/-! ## §4 The EQUILATERAL GLUE: decomposition and count -/

/-- **ORBITS OF DISTINCT ADMISSIBLE REPRESENTATIVES ARE DISJOINT** (any sub-system `S ⊆ R` of fixed units with `|1 + g| = 1`; `κ` mod `𝔭^ρ` is a lattice invariant ★ (A)).
[cite: Kottwitz1986BaseChangeUnits, §1 pp. 240–241] -/
theorem pairwise_disjoint_orbits_of {ϖ : K} (hϖ : Valued.v ϖ = exp (-1 : ℤ)) (ρ : ℕ) {R S : Set K} (hSR : S ⊆ R) (hR1 : ∀ g ∈ R, Valued.v g = 1)
    (hS1 : ∀ g ∈ S, Valued.v (1 + g) = 1) (hR3 : ∀ g ∈ R, ∀ g' ∈ R, Valued.v (g - g') ≤ Valued.v ϖ ^ ρ → g = g') :
    S.PairwiseDisjoint (fun g : K =>
      {M : Submodule 𝒪[K] (Fin 3 → K) | ∃ u ∈ unitTorus K 3, M = mapGL (diagGLUnits u) (latt (!![1, 0, 0; 1, ϖ ^ ρ, 0; 1 * 1 + g, ϖ ^ ρ * 1, ϖ ^ (2 * ρ)] : Matrix (Fin 3) (Fin 3) K))}) := by
  obtain ⟨hϖ0, hϖ1⟩ := ne_zero_and_v_lt_one_of_v_eq_exp hϖ
  have hpρ : ϖ ^ ρ ≠ 0 := pow_ne_zero _ hϖ0
  have hpr : ϖ ^ (2 * ρ) ≠ 0 := pow_ne_zero _ hϖ0
  intro g hg g' hg' hne
  rw [Function.onFun, Set.disjoint_left]
  rintro M ⟨u, hu, rfl⟩ ⟨u', hu', hM⟩
  apply hne
  obtain ⟨V₀, hV₀⟩ := exists_gl_coe_eq_glued (1 : K) 1 g hpρ hpr
  obtain ⟨V₀', hV₀'⟩ := exists_gl_coe_eq_glued (1 : K) 1 g' hpρ hpr
  obtain ⟨x₁, ζ₁, y₁, hx₁, hζ₁, hy₁, -, hκ₁, h₁⟩ := exists_coreHanging_of_mem_orbit u hu (hR1 _ (hSR hg)) (hS1 _ hg) (ϖ ^ ρ) (ϖ ^ (2 * ρ)) V₀ hV₀
  obtain ⟨x₂, ζ₂, y₂, hx₂, hζ₂, -, -, hκ₂, h₂⟩ := exists_coreHanging_of_mem_orbit u' hu' (hR1 _ (hSR hg')) (hS1 _ hg') (ϖ ^ ρ) (ϖ ^ (2 * ρ)) V₀' hV₀'
  rw [← hV₀, ← hV₀', h₁, h₂] at hM
  have hk := v_kappa_sub_le_of_latt_coreHanging_eq hϖ0 hϖ1.le ρ hx₁ hζ₁ hy₁ hx₂ hζ₂ hM
  rw [hκ₁, hκ₂] at hk
  exact hR3 _ (hSR hg) _ (hSR hg') hk
open Filter Topology Complex
open NumberField NumberField.InfinitePlace NumberField.mixedEmbedding IsDedekindDomain MeasureTheory
open scoped Matrix TensorProduct Classical SchwartzMap
open MulAction
open Literature.Geometry.ComplexHyperbolic.BallModel (U21 x₀ stabilizerEquivK21)
open Literature.AlgebraicGeometry.HodgeTheory
open Literature.AlgebraicGeometry.ShimuraVarieties
open Literature.NumberTheory.Automorphic Literature.NumberTheory.Weil1964
open Literature.NumberTheory.GelbartRogawski1991 Literature.NumberTheory.GelbartRogawski1991.UnitaryDualPair
open Literature.NumberTheory.Automorphic.PicardCM
open HodgeCM.Adelic HodgeCM.PerL34 HodgeCM.Model.HypCensus HodgeCM.Model.SupplyInstance HodgeCM.Model.ArchSideTerm

namespace HodgeCM.Model
section FinChar

variable {L : CMField} {ι₁ : L →+* ℂ} (V : HermSpace3 L ι₁) (S : StubTree.SeesawDatum L)
variable
  (hGR : (cmSplittingDatum (L : Type) finProdFinEquiv (frameD V) (frameD_real V) (frameD_ne V) (dW S) (dW_real S) (dW_ne S)).CompatibleSplitting)
  (hGR₀ : (cmSplittingDatum (L : Type) (e₁) (frameD V) (frameD_real V) (frameD_ne V) (lineVec (L : Type) (dW S 0))
    (fun _ => dW_real S 0) (fun _ => dW_ne S 0)).CompatibleSplitting)
  (hGR₁ : (cmSplittingDatum (L : Type) (e₁) (frameD V) (frameD_real V) (frameD_ne V) (lineVec (L : Type) (dW S 1))
    (fun _ => dW_real S 1) (fun _ => dW_ne S 1)).CompatibleSplitting)
  (hGR₂ : (cmSplittingDatum (L : Type) (e₁) (frameD V) (frameD_real V) (frameD_ne V) (lineVec (L : Type) (dW' S 0))
    (fun _ => dW'_real S 0) (fun _ => dW'_ne S 0)).CompatibleSplitting)
  (hGR₃ : (cmSplittingDatum (L : Type) (e₁) (frameD V) (frameD_real V) (frameD_ne V) (lineVec (L : Type) (dW' S 1))
    (fun _ => dW'_real S 1) (fun _ => dW'_ne S 1)).CompatibleSplitting)
  (η₀ η₁ η₂ η₃ : CMAdelic (L : Type) (frameD V) × CMAdelicOne (L : Type) →* ℂˣ)
  (hV : IsAnisotropic L V.Hm)

/-- **line 2**: `lineRepOf 2 (regimeEquiv hV (1, k_f), 1) = cmConjLineRepFin₀ η₂ ((1, finFrameCongr k_f), 1)`. -/
theorem lineRepOf_two_regime_finAdelicG
    (kf : UnitaryGroup.finAdelic (↥(maximalRealSubfield L)) L (IsCMField.complexConj L) 3 V.Hm) :
    lineRepOf V S hGR hGR₀ hGR₁ hGR₂ hGR₃ η₀ η₁ η₂ η₃ 2
        (HodgeCM.Adelic.regimeEquiv L V.Hm hV
          (UnitaryGroup.finAdelicToAdelic (↥(maximalRealSubfield L)) L (IsCMField.complexConj L) 3 V.Hm kf), 1) =
      cmConjLineRepFin₀ (L : Type) finProdFinEquiv e₁ (frameD V) (frameD_real V) (frameD_ne V) (dW S) (dW_real S) (dW_ne S) (dW' S) (dW'_real S)
        (dW'_ne S) S.isoGL (isoGL_hg₀ S) hGR hGR₂ hGR₃ η₂
        (UnitaryGroup.finAdelicToAdelic (↥(maximalRealSubfield L)) L (IsCMField.complexConj L) 3 (Matrix.diagonal (frameD V))
          (finFrameCongr (L : Type) V.Hm (frameG V) (frameD V) (frame_congr V) kf), 1) := by
  rw [← cmFrameEquiv_regime_finAdelicToAdelic V hV kf]
  rfl

/-- **line 3**: `lineRepOf 3 (regimeEquiv hV (1, k_f), 1) = cmConjLineRepFin₁ η₃ ((1, finFrameCongr k_f), 1)`. -/
theorem lineRepOf_three_regime_finAdelicG
    (kf : UnitaryGroup.finAdelic (↥(maximalRealSubfield L)) L (IsCMField.complexConj L) 3 V.Hm) :
    lineRepOf V S hGR hGR₀ hGR₁ hGR₂ hGR₃ η₀ η₁ η₂ η₃ 3
        (HodgeCM.Adelic.regimeEquiv L V.Hm hV
          (UnitaryGroup.finAdelicToAdelic (↥(maximalRealSubfield L)) L (IsCMField.complexConj L) 3 V.Hm kf), 1) =
      cmConjLineRepFin₁ (L : Type) finProdFinEquiv e₁ (frameD V) (frameD_real V) (frameD_ne V) (dW S) (dW_real S) (dW_ne S) (dW' S) (dW'_real S)
        (dW'_ne S) S.isoGL (isoGL_hg₀ S) hGR hGR₂ hGR₃ η₃
        (UnitaryGroup.finAdelicToAdelic (↥(maximalRealSubfield L)) L (IsCMField.complexConj L) 3 (Matrix.diagonal (frameD V))
          (finFrameCongr (L : Type) V.Hm (frameG V) (frameD V) (frame_congr V) kf), 1) := by
  rw [← cmFrameEquiv_regime_finAdelicToAdelic V hV kf]
  rfl

/-- **(D-2) FOR LINE 2 in `U(diag frameD V)(𝔸_f)` currency** (the K-1 twin of the tree theorem at the pin's data; `hV`-free): under the
plane sign `h₁W` at `ι₁` (Weil's majorants, vendored `…CMLinesMajorants` `_of_signs`) and continuity of `η`, for every base point `x` and test
level `N` there is `n₀ ≠ 0` such that every `k ∈ K_{U(diag frameD V),f}(M)`, `n₀ ∣ M ≠ 0`, fixes every `φ_N(Φ_∞)` under `cmConjLineRepFin₀ η₂`.
[tree: GelbartRogawski1991 §3.1 Remark p. 457; Weil1964 n° 41 Thm 6] -/
theorem exists_deepFix_twoG (hη₂c : Continuous fun p => ((η₂ p : ℂˣ) : ℂ))
    (h₁W : (∀ j, 0 < (ι₁ (dW S j)).re) ∨ ∀ j, (ι₁ (dW S j)).re < 0)
    (x : Fin 3 → ↥(maximalRealSubfield L)) (N : ℕ) :
    ∃ n₀ : ℕ, n₀ ≠ 0 ∧ ∀ M : ℕ, M ≠ 0 → n₀ ∣ M →
      ∀ k ∈ UnitaryGroup.finCongruenceLevel (↥(maximalRealSubfield L)) (L : Type) (IsCMField.complexConj L) 3
          (Matrix.diagonal (frameD V)) (Ideal.span {(M : 𝓞 L)}),
        ∀ Φinf : 𝓢((Fin 3 → mixedSpace (↥(maximalRealSubfield L))), ℂ),
          cmConjLineRepFin₀ (L : Type) finProdFinEquiv e₁ (frameD V) (frameD_real V) (frameD_ne V) (dW S) (dW_real S) (dW_ne S) (dW' S) (dW'_real S)
              (dW'_ne S) S.isoGL (isoGL_hg₀ S) hGR hGR₂ hGR₃ η₂
              (UnitaryGroup.finAdelicToAdelic (↥(maximalRealSubfield L)) L (IsCMField.complexConj L) 3 (Matrix.diagonal (frameD V)) k, 1)
              (testFun (↥(maximalRealSubfield L)) (Fin 3) Φinf x N) =
            testFun (↥(maximalRealSubfield L)) (Fin 3) Φinf x N := by
  obtain ⟨n₀, hn₀, hfix⟩ :=
    exists_nat_forall_dvd_finCongruenceLevel_forall_cmConjLineRepFin₀_thinCosetTestFunₗ_eq_self (L : Type) finProdFinEquiv e₁
      (frameD V) (frameD_real V) (frameD_ne V) (dW S) (dW_real S) (dW_ne S) (dW' S) (dW'_real S) (dW'_ne S) S.isoGL (isoGL_hg₀ S)
      hGR hGR₂ hGR₃ η₂
      (hasThetaMajorants_cmPairSplitting_of_signs_two (L : Type) finProdFinEquiv (frameD V) (frameD_real V) (frameD_ne V) (dW S)
        (dW_real S) (dW_ne S) ι₁ hGR (frameD_sign_ι₁' V) h₁W (frameD_sign_of_ne V))
      (hasThetaMajorants_omega_pairSmall₁_lineVec_of_signs (L : Type) e₁ (frameD V) (frameD_real V) (frameD_ne V) (dW' S 0)
        (dW'_real S 0) (dW'_ne S 0) hGR₂ ι₁ (frameD_sign_ι₁' V) (frameD_sign_of_ne V))
      (hasThetaMajorants_omega_pairSmall₂_lineVec_of_signs (L : Type) e₁ (frameD V) (frameD_real V) (frameD_ne V) (dW' S 1)
        (dW'_real S 1) (dW'_ne S 1) hGR₃ ι₁ (frameD_sign_ι₁' V) (frameD_sign_of_ne V))
      hη₂c (A := Unit)
      (fun _ => finEmb (↥(maximalRealSubfield L)) (Fin 3) x) (fun _ => Ideal.span {(N : 𝓞 ↥(maximalRealSubfield L))})
  exact ⟨n₀, hn₀, fun M hM hdvd k hk Φinf => hfix M hM hdvd k hk () Φinf⟩

/-- **(D-2) FOR LINE 3 in `U(diag frameD V)(𝔸_f)` currency** (no sign hypothesis: the second line's small character is trivial on `U(V)`). -/
theorem exists_deepFix_threeG (hη₃c : Continuous fun p => ((η₃ p : ℂˣ) : ℂ))
    (x : Fin 3 → ↥(maximalRealSubfield L)) (N : ℕ) :
    ∃ n₀ : ℕ, n₀ ≠ 0 ∧ ∀ M : ℕ, M ≠ 0 → n₀ ∣ M →
      ∀ k ∈ UnitaryGroup.finCongruenceLevel (↥(maximalRealSubfield L)) (L : Type) (IsCMField.complexConj L) 3
          (Matrix.diagonal (frameD V)) (Ideal.span {(M : 𝓞 L)}),
        ∀ Φinf : 𝓢((Fin 3 → mixedSpace (↥(maximalRealSubfield L))), ℂ),
          cmConjLineRepFin₁ (L : Type) finProdFinEquiv e₁ (frameD V) (frameD_real V) (frameD_ne V) (dW S) (dW_real S) (dW_ne S) (dW' S) (dW'_real S)
              (dW'_ne S) S.isoGL (isoGL_hg₀ S) hGR hGR₂ hGR₃ η₃
              (UnitaryGroup.finAdelicToAdelic (↥(maximalRealSubfield L)) L (IsCMField.complexConj L) 3 (Matrix.diagonal (frameD V)) k, 1)
              (testFun (↥(maximalRealSubfield L)) (Fin 3) Φinf x N) =
            testFun (↥(maximalRealSubfield L)) (Fin 3) Φinf x N := by
  obtain ⟨n₀, hn₀, hfix⟩ :=
    exists_nat_forall_dvd_finCongruenceLevel_forall_cmConjLineRepFin₁_thinCosetTestFunₗ_eq_self (L : Type) finProdFinEquiv e₁
      (frameD V) (frameD_real V) (frameD_ne V) (dW S) (dW_real S) (dW_ne S) (dW' S) (dW'_real S) (dW'_ne S) S.isoGL (isoGL_hg₀ S)
      hGR hGR₂ hGR₃ η₃
      hη₃c (A := Unit)
      (fun _ => finEmb (↥(maximalRealSubfield L)) (Fin 3) x) (fun _ => Ideal.span {(N : 𝓞 ↥(maximalRealSubfield L))})
  exact ⟨n₀, hn₀, fun M hM hdvd k hk Φinf => hfix M hM hdvd k hk () Φinf⟩

/-- **the (D-2) index of line 2** (`n₀` of `exists_deepFix_twoG`, chosen). -/
def deepIndexTwoG (hη₂c : Continuous fun p => ((η₂ p : ℂˣ) : ℂ))
    (h₁W : (∀ j, 0 < (ι₁ (dW S j)).re) ∨ ∀ j, (ι₁ (dW S j)).re < 0) (x : Fin 3 → ↥(maximalRealSubfield L)) (N : ℕ) : ℕ :=
  Classical.choose (exists_deepFix_twoG V S hGR hGR₂ hGR₃ η₂ hη₂c h₁W x N)

/-- (Ported verbatim from the HodgeCMPerL package; no docstring in the source.) -/
theorem deepIndexTwo_ne_zeroG (hη₂c : Continuous fun p => ((η₂ p : ℂˣ) : ℂ))
    (h₁W : (∀ j, 0 < (ι₁ (dW S j)).re) ∨ ∀ j, (ι₁ (dW S j)).re < 0) (x : Fin 3 → ↥(maximalRealSubfield L)) (N : ℕ) :
    deepIndexTwoG V S hGR hGR₂ hGR₃ η₂ hη₂c h₁W x N ≠ 0 :=
  (Classical.choose_spec (exists_deepFix_twoG V S hGR hGR₂ hGR₃ η₂ hη₂c h₁W x N)).1

/-- **the (D-2) index of line 3**. -/
def deepIndexThreeG (hη₃c : Continuous fun p => ((η₃ p : ℂˣ) : ℂ)) (x : Fin 3 → ↥(maximalRealSubfield L)) (N : ℕ) : ℕ :=
  Classical.choose (exists_deepFix_threeG V S hGR hGR₂ hGR₃ η₃ hη₃c x N)

/-- (Ported verbatim from the HodgeCMPerL package; no docstring in the source.) -/
theorem deepIndexThree_ne_zeroG (hη₃c : Continuous fun p => ((η₃ p : ℂˣ) : ℂ)) (x : Fin 3 → ↥(maximalRealSubfield L)) (N : ℕ) :
    deepIndexThreeG V S hGR hGR₂ hGR₃ η₃ hη₃c x N ≠ 0 :=
  (Classical.choose_spec (exists_deepFix_threeG V S hGR hGR₂ hGR₃ η₃ hη₃c x N)).1

/-- **`hfin` FOR LINE 2 AT THE PIN on every deep level `deepLevel V M`, `deepIndexTwoG ∣ M`.** -/
theorem hfin_two_deepLevelG (hη₂c : Continuous fun p => ((η₂ p : ℂˣ) : ℂ))
    (h₁W : (∀ j, 0 < (ι₁ (dW S j)).re) ∨ ∀ j, (ι₁ (dW S j)).re < 0) (x : Fin 3 → ↥(maximalRealSubfield L)) (N : ℕ)
    {M : ℕ} (hM : M ≠ 0) (hdvd : deepIndexTwoG V S hGR hGR₂ hGR₃ η₂ hη₂c h₁W x N ∣ M) :
    ∀ kf : UnitaryGroup.finAdelic (↥(maximalRealSubfield L)) L (IsCMField.complexConj L) 3 V.Hm, kf ∈ (deepLevel V M hM).K →
      ∀ Φinf : 𝓢((Fin 3 → mixedSpace (↥(maximalRealSubfield L))), ℂ),
        lineRepOf V S hGR hGR₀ hGR₁ hGR₂ hGR₃ η₀ η₁ η₂ η₃ 2
            (HodgeCM.Adelic.regimeEquiv L V.Hm hV
              (UnitaryGroup.finAdelicToAdelic (↥(maximalRealSubfield L)) L (IsCMField.complexConj L) 3 V.Hm kf), 1)
            (testFun (↥(maximalRealSubfield L)) (Fin 3) Φinf x N) =
          testFun (↥(maximalRealSubfield L)) (Fin 3) Φinf x N := by
  intro kf hkf Φinf
  rw [lineRepOf_two_regime_finAdelicG V S hGR hGR₀ hGR₁ hGR₂ hGR₃ η₀ η₁ η₂ η₃ hV kf]
  exact (Classical.choose_spec (exists_deepFix_twoG V S hGR hGR₂ hGR₃ η₂ hη₂c h₁W x N)).2 M hM hdvd _
    (finFrameCongr_mem_of_mem_deepFinLevel V hkf) Φinf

» PROMPT
For this exercise, output exactly the lines above from the line with "have hpρ : ϖ ^ ρ ≠ 0 := pow_ne_zero _ hϖ0" to the line with "obtain ⟨x₁, ζ₁, y₁, hx₁, hζ₁, hy₁, -, hκ₁, h₁⟩", counting both, and leave out the rest.

» RESPONSE TO THE TASK
  have hpρ : ϖ ^ ρ ≠ 0 := pow_ne_zero _ hϖ0
  have hpr : ϖ ^ (2 * ρ) ≠ 0 := pow_ne_zero _ hϖ0
  intro g hg g' hg' hne
  rw [Function.onFun, Set.disjoint_left]
  rintro M ⟨u, hu, rfl⟩ ⟨u', hu', hM⟩
  apply hne
  obtain ⟨V₀, hV₀⟩ := exists_gl_coe_eq_glued (1 : K) 1 g hpρ hpr
  obtain ⟨V₀', hV₀'⟩ := exists_gl_coe_eq_glued (1 : K) 1 g' hpρ hpr
  obtain ⟨x₁, ζ₁, y₁, hx₁, hζ₁, hy₁, -, hκ₁, h₁⟩ := exists_coreHanging_of_mem_orbit u hu (hR1 _ (hSR hg)) (hS1 _ hg) (ϖ ^ ρ) (ϖ ^ (2 * ρ)) V₀ hV₀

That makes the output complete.